(Beginning of MATERIAL PROVIDED)

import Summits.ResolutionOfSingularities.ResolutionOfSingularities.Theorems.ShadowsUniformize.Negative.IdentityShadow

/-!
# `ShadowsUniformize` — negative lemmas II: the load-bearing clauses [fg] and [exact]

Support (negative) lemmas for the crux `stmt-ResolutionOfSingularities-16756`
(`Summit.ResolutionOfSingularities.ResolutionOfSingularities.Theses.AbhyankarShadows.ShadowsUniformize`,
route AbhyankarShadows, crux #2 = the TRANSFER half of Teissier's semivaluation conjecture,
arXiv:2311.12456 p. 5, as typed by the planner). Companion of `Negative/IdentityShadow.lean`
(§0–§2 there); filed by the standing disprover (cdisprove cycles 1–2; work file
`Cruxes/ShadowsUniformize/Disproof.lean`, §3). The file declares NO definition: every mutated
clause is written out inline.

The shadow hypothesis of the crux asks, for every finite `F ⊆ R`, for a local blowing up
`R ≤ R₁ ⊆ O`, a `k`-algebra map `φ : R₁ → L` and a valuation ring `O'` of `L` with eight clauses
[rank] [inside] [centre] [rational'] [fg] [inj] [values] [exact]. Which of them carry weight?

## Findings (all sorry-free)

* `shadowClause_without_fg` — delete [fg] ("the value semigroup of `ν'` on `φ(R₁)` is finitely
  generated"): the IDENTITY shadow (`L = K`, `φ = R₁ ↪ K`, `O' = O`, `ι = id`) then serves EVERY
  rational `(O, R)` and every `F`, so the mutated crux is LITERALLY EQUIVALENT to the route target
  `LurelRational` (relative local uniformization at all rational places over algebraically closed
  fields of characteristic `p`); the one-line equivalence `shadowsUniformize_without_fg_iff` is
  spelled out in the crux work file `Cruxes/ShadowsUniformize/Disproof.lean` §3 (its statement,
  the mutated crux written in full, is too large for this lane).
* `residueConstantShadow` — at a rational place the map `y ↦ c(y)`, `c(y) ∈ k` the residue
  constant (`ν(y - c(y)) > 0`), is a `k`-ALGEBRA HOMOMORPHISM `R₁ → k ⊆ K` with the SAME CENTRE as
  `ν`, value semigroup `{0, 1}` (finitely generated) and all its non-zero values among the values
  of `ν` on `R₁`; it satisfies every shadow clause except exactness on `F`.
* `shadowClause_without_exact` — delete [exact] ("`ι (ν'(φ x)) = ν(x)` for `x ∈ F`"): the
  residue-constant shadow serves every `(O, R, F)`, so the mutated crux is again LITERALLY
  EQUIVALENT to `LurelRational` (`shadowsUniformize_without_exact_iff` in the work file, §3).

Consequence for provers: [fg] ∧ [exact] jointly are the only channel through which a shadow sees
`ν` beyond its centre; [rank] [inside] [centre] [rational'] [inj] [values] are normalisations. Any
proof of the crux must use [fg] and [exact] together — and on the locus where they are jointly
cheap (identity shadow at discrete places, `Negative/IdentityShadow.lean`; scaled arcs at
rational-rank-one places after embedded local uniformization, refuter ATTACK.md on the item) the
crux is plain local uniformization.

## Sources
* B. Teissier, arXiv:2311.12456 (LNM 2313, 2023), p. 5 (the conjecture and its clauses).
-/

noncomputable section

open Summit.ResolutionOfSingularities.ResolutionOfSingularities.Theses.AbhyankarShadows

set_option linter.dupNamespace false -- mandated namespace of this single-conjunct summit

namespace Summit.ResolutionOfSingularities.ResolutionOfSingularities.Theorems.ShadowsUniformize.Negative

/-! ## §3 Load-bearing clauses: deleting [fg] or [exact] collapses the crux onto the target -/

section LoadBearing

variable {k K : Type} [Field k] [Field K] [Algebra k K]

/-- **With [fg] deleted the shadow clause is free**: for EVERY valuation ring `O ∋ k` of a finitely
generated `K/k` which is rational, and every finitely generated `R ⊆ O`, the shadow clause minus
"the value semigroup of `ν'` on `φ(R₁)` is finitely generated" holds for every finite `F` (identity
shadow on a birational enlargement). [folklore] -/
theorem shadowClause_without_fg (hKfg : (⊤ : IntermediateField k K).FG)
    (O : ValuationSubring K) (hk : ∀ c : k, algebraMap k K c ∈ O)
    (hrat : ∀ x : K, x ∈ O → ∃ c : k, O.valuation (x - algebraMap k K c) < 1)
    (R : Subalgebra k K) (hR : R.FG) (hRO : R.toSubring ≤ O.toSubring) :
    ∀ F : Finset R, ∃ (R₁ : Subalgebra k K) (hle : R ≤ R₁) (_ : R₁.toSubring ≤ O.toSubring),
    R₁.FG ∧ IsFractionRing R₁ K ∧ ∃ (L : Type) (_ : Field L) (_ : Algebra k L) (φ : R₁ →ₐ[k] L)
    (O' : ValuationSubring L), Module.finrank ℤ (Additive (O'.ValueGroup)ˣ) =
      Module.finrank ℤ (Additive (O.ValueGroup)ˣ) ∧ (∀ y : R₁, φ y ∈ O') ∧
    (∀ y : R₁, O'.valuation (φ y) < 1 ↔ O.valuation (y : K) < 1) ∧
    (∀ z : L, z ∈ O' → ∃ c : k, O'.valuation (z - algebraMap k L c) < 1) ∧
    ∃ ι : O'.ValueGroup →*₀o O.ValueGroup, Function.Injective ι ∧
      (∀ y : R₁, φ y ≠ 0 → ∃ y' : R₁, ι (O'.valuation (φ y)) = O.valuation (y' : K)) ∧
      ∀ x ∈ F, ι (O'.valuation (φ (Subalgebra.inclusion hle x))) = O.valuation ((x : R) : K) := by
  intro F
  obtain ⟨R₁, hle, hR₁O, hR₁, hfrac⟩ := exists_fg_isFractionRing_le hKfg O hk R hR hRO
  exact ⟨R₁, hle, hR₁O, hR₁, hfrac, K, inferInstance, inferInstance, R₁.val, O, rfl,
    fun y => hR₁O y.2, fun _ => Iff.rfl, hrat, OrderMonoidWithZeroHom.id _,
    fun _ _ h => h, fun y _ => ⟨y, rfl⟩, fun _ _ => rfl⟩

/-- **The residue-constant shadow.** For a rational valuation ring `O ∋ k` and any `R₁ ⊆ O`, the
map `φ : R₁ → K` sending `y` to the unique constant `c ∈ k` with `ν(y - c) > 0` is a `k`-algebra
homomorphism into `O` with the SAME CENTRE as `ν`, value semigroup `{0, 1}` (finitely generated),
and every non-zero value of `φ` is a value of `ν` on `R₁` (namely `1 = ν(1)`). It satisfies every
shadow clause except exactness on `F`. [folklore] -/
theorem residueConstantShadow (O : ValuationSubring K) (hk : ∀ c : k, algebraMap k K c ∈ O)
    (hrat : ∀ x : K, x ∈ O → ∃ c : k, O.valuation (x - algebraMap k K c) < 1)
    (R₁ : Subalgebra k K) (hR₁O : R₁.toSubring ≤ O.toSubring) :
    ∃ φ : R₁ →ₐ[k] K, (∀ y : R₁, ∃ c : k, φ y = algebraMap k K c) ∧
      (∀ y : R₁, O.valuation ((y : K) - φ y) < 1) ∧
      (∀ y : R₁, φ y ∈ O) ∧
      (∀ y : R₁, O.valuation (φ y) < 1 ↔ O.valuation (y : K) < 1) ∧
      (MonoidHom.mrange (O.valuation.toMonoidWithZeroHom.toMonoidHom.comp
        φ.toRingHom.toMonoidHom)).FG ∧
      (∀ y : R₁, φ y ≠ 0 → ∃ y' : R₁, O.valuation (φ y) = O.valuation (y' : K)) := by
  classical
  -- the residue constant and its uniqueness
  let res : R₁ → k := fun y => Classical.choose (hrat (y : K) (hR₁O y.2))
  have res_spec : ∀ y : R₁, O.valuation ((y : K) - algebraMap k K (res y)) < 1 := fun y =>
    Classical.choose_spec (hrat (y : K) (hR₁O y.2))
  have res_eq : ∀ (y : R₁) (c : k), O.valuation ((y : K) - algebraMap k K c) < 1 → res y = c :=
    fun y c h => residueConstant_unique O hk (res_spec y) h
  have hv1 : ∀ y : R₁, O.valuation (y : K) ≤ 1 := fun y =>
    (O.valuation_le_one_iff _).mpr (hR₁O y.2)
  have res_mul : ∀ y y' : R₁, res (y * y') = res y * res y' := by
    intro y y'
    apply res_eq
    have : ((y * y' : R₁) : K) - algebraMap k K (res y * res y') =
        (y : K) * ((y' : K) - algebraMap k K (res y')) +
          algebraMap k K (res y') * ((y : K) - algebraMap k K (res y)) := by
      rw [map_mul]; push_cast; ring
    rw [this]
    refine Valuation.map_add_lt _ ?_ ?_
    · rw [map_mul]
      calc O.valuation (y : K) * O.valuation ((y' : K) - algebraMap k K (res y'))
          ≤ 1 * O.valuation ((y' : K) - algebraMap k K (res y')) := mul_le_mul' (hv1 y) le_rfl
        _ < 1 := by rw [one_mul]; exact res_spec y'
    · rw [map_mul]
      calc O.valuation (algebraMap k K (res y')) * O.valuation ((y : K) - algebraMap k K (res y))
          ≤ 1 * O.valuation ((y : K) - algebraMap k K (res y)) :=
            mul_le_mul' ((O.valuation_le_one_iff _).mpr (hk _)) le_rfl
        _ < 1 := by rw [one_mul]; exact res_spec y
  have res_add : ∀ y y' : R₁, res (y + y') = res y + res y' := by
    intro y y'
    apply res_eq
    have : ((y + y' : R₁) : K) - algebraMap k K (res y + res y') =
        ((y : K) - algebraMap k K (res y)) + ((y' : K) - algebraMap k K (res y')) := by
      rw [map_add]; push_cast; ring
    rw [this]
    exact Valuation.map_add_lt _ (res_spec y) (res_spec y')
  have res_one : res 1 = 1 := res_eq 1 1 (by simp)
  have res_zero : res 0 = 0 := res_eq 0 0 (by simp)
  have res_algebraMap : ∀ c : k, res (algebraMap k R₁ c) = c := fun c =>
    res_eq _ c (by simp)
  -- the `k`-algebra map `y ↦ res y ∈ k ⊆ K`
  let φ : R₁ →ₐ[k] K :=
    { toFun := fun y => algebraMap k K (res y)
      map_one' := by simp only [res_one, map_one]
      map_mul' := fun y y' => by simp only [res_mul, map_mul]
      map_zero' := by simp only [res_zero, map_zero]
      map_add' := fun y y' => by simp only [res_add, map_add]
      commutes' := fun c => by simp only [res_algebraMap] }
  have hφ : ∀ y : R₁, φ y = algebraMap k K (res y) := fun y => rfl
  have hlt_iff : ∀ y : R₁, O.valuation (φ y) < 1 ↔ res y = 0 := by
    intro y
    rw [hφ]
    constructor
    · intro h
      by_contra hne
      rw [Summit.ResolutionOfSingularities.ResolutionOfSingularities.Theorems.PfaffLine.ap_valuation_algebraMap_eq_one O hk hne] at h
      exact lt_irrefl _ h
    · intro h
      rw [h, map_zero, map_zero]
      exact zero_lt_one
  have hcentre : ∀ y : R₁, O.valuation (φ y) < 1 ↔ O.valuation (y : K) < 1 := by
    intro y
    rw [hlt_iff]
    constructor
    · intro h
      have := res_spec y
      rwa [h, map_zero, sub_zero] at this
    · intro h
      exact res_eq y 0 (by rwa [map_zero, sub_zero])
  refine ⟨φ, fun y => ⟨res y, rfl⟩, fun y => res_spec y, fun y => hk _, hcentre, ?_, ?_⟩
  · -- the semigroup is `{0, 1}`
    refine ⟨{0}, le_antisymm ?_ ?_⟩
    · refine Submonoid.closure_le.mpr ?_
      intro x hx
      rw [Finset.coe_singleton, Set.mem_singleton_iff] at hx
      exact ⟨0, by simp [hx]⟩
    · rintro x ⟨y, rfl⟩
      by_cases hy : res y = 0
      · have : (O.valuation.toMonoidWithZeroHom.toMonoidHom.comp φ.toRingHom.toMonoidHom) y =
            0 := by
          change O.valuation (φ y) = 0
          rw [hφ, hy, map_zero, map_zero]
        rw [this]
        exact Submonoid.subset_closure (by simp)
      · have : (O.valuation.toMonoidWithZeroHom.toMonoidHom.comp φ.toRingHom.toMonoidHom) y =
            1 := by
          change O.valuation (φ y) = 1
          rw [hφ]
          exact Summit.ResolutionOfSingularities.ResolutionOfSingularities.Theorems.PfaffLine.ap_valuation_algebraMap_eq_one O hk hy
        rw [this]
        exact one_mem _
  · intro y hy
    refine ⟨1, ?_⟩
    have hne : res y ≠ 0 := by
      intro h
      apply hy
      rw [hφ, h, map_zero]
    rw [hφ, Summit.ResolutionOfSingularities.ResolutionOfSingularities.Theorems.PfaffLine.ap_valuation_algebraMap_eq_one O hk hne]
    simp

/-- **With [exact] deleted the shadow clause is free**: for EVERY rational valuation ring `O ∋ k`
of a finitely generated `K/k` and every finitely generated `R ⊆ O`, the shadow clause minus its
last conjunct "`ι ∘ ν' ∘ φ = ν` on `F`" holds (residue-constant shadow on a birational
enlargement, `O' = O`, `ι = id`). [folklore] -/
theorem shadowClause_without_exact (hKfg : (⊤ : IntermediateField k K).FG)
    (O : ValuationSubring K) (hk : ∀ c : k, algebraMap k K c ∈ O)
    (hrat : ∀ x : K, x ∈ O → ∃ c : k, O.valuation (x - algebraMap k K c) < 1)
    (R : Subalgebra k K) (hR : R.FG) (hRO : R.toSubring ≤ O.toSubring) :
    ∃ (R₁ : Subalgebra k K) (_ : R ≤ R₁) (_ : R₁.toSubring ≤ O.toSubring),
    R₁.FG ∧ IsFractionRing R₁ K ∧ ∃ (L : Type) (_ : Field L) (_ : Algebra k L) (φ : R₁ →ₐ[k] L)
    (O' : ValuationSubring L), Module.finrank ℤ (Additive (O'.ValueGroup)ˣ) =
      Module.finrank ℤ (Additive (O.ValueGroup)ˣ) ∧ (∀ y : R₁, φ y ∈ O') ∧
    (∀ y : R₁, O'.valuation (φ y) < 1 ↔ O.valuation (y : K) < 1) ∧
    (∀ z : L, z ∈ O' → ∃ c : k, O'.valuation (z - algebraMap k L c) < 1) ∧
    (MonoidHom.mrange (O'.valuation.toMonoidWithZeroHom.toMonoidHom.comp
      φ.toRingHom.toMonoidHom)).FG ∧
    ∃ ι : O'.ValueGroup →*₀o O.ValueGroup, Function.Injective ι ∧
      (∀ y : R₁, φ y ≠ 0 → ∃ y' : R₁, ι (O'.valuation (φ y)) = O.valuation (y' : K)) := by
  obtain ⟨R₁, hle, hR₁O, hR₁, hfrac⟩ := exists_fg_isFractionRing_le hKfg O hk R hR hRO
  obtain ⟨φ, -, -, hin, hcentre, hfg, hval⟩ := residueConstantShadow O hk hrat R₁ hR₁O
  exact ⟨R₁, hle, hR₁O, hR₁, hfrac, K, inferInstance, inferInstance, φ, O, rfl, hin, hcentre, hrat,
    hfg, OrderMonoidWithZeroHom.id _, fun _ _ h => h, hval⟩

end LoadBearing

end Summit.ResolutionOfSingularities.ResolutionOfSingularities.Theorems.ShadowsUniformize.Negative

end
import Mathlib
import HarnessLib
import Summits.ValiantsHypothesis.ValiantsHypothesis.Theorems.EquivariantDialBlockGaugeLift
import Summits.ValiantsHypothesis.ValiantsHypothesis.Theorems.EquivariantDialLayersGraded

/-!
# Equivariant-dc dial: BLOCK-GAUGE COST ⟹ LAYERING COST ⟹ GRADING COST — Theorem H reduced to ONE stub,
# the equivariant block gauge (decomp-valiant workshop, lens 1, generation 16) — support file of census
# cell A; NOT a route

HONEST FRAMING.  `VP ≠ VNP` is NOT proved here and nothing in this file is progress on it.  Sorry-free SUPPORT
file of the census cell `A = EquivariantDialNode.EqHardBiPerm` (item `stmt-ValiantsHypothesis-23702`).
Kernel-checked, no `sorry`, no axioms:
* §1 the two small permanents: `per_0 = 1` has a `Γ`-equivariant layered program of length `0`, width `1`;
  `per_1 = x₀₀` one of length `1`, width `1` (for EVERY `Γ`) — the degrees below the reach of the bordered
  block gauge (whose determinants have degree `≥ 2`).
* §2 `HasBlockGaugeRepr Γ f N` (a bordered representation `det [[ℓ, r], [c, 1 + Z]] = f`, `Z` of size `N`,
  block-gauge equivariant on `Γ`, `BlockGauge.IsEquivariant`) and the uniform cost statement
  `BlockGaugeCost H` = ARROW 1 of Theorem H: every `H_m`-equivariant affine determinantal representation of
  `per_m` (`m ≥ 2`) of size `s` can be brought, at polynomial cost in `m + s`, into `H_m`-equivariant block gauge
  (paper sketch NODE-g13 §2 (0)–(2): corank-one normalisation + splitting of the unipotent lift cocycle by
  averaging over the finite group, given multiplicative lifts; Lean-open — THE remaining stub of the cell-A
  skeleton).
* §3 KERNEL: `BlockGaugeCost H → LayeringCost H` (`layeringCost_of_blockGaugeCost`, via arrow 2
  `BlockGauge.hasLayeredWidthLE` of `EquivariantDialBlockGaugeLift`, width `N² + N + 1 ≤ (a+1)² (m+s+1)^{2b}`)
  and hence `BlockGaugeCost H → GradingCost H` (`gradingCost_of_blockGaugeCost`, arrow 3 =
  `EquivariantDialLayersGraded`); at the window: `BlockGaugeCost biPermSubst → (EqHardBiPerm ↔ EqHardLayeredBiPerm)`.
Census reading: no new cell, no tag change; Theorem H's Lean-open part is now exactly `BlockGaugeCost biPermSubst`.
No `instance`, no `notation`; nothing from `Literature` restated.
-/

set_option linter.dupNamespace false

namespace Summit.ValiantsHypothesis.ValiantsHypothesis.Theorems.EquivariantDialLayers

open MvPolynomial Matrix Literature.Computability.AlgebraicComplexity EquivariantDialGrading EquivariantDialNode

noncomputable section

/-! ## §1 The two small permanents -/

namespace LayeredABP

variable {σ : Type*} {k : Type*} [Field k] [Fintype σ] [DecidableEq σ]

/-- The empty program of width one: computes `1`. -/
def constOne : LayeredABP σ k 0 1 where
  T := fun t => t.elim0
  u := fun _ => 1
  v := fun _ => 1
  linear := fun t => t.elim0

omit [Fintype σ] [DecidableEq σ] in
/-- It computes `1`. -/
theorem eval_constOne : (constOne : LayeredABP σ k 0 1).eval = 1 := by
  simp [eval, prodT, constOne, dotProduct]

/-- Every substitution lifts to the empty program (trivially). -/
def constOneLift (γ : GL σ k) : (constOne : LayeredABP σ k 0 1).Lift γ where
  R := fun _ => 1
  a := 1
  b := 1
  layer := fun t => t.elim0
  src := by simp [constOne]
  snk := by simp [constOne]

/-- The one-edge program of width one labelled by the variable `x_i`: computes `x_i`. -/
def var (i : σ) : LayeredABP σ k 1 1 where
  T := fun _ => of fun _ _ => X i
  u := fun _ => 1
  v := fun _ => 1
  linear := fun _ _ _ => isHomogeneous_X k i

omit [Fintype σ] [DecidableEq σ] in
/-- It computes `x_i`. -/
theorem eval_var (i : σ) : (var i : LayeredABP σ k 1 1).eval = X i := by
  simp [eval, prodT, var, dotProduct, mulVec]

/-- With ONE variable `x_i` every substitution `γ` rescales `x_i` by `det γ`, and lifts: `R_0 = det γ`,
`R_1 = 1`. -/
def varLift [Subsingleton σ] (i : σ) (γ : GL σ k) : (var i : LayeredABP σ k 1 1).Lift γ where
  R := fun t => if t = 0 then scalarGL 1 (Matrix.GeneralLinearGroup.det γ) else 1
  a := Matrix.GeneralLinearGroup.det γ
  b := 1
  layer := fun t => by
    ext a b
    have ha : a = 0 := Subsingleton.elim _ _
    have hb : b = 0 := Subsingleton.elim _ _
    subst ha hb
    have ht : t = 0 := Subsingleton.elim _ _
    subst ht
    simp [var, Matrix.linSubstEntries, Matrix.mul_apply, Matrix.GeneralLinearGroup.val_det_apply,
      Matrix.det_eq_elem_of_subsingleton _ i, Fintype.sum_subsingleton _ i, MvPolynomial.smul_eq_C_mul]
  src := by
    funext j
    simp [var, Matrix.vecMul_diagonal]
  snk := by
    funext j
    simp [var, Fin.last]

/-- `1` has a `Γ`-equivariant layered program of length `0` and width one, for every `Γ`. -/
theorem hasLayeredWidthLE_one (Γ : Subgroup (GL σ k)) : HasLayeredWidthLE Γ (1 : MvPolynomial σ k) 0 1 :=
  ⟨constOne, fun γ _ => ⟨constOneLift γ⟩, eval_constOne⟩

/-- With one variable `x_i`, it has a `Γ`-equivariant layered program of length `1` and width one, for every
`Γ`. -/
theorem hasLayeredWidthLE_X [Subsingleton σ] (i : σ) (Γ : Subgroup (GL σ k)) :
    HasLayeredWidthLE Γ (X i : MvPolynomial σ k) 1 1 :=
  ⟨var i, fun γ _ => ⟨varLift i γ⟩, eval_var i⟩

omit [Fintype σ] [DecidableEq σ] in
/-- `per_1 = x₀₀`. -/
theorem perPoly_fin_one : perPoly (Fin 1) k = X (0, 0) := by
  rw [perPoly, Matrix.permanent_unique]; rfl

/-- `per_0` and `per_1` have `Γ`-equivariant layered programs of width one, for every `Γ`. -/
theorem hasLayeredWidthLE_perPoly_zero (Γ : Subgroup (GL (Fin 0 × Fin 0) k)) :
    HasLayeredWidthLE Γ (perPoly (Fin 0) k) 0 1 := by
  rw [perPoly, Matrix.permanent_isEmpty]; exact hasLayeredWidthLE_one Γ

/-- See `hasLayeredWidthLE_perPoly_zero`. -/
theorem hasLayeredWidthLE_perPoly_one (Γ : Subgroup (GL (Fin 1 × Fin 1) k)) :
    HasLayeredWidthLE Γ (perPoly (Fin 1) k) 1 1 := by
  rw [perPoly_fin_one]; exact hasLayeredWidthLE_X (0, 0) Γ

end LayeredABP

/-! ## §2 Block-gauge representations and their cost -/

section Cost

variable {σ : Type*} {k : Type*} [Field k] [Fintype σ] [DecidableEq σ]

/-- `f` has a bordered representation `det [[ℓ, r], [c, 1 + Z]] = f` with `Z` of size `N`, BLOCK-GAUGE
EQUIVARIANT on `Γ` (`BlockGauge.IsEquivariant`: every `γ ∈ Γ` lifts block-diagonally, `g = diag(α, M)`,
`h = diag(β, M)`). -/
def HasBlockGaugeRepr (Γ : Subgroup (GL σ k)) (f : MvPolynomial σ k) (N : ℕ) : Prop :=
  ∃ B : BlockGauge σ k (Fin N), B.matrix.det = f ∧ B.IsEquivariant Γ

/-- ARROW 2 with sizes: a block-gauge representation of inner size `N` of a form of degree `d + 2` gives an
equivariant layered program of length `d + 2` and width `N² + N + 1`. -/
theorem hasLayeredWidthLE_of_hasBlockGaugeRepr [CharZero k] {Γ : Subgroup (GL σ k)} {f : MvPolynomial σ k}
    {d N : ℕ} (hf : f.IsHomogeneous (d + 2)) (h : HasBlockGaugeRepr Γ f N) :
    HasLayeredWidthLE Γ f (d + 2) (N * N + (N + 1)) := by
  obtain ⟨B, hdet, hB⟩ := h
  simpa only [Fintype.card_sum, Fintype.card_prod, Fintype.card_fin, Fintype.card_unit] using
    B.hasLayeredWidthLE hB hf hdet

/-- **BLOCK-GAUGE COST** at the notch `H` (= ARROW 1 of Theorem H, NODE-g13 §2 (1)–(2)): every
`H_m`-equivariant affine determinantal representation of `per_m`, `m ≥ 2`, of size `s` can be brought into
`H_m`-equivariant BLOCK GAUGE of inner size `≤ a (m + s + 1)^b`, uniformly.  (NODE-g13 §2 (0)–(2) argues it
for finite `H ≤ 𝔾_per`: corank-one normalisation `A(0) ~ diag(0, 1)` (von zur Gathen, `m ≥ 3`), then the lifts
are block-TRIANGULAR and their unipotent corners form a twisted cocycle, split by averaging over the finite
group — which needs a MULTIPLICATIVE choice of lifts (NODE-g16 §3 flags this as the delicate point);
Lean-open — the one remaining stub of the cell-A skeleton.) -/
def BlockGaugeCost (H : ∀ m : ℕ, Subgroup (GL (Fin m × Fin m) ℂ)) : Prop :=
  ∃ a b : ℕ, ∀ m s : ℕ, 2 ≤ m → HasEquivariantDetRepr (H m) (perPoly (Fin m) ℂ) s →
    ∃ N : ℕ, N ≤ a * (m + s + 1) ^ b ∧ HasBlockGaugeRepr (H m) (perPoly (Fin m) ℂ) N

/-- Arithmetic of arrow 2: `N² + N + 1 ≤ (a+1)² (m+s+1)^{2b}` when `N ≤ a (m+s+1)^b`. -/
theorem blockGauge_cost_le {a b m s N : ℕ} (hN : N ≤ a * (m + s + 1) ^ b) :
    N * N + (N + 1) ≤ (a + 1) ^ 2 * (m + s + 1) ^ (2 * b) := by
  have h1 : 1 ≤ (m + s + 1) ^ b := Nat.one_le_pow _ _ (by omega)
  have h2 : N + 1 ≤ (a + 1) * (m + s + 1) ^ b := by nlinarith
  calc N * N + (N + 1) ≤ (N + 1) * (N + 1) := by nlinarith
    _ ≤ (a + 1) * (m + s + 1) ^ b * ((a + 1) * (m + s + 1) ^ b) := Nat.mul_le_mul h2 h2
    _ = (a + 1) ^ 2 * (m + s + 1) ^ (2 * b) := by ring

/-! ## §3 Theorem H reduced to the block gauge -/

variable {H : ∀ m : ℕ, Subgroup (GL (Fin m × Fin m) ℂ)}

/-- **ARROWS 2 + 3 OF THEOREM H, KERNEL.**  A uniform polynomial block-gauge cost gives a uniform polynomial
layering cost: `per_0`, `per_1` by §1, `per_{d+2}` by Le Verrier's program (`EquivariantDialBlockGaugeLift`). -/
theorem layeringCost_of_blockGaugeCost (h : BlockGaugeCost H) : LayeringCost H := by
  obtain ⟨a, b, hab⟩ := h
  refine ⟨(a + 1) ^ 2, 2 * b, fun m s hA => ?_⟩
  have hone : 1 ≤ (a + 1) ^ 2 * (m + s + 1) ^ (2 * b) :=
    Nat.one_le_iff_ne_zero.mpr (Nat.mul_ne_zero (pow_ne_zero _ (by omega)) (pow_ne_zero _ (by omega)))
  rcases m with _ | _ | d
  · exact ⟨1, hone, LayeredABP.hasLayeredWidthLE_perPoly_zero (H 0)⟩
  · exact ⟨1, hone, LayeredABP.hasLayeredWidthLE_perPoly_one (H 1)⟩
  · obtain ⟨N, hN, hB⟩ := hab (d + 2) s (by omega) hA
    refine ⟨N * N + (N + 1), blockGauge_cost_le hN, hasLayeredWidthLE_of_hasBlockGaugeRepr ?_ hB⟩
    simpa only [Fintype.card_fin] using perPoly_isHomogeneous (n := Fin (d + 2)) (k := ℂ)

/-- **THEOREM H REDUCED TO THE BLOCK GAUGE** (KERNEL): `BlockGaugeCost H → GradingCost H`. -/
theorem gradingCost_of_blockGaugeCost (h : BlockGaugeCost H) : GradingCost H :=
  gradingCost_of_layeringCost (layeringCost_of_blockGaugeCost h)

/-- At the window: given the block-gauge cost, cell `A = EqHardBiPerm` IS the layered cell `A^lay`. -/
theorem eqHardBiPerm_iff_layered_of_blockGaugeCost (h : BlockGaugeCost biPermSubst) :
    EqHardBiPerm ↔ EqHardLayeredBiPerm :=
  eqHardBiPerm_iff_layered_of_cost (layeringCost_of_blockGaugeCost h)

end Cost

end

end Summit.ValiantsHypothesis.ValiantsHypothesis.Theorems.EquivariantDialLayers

(End of MATERIAL PROVIDED)

[WHAT THE TASK REQUIRES]
Write out exactly the lines above between the line with "Census reading: no" and the line with "def constOneLift (γ", inclusive, and nothing beyond them.

[SOLUTION]
Census reading: no new cell, no tag change; Theorem H's Lean-open part is now exactly `BlockGaugeCost biPermSubst`.
No `instance`, no `notation`; nothing from `Literature` restated.
-/

set_option linter.dupNamespace false

namespace Summit.ValiantsHypothesis.ValiantsHypothesis.Theorems.EquivariantDialLayers

open MvPolynomial Matrix Literature.Computability.AlgebraicComplexity EquivariantDialGrading EquivariantDialNode

noncomputable section

/-! ## §1 The two small permanents -/

namespace LayeredABP

variable {σ : Type*} {k : Type*} [Field k] [Fintype σ] [DecidableEq σ]

/-- The empty program of width one: computes `1`. -/
def constOne : LayeredABP σ k 0 1 where
  T := fun t => t.elim0
  u := fun _ => 1
  v := fun _ => 1
  linear := fun t => t.elim0

omit [Fintype σ] [DecidableEq σ] in
/-- It computes `1`. -/
theorem eval_constOne : (constOne : LayeredABP σ k 0 1).eval = 1 := by
  simp [eval, prodT, constOne, dotProduct]

/-- Every substitution lifts to the empty program (trivially). -/
def constOneLift (γ : GL σ k) : (constOne : LayeredABP σ k 0 1).Lift γ where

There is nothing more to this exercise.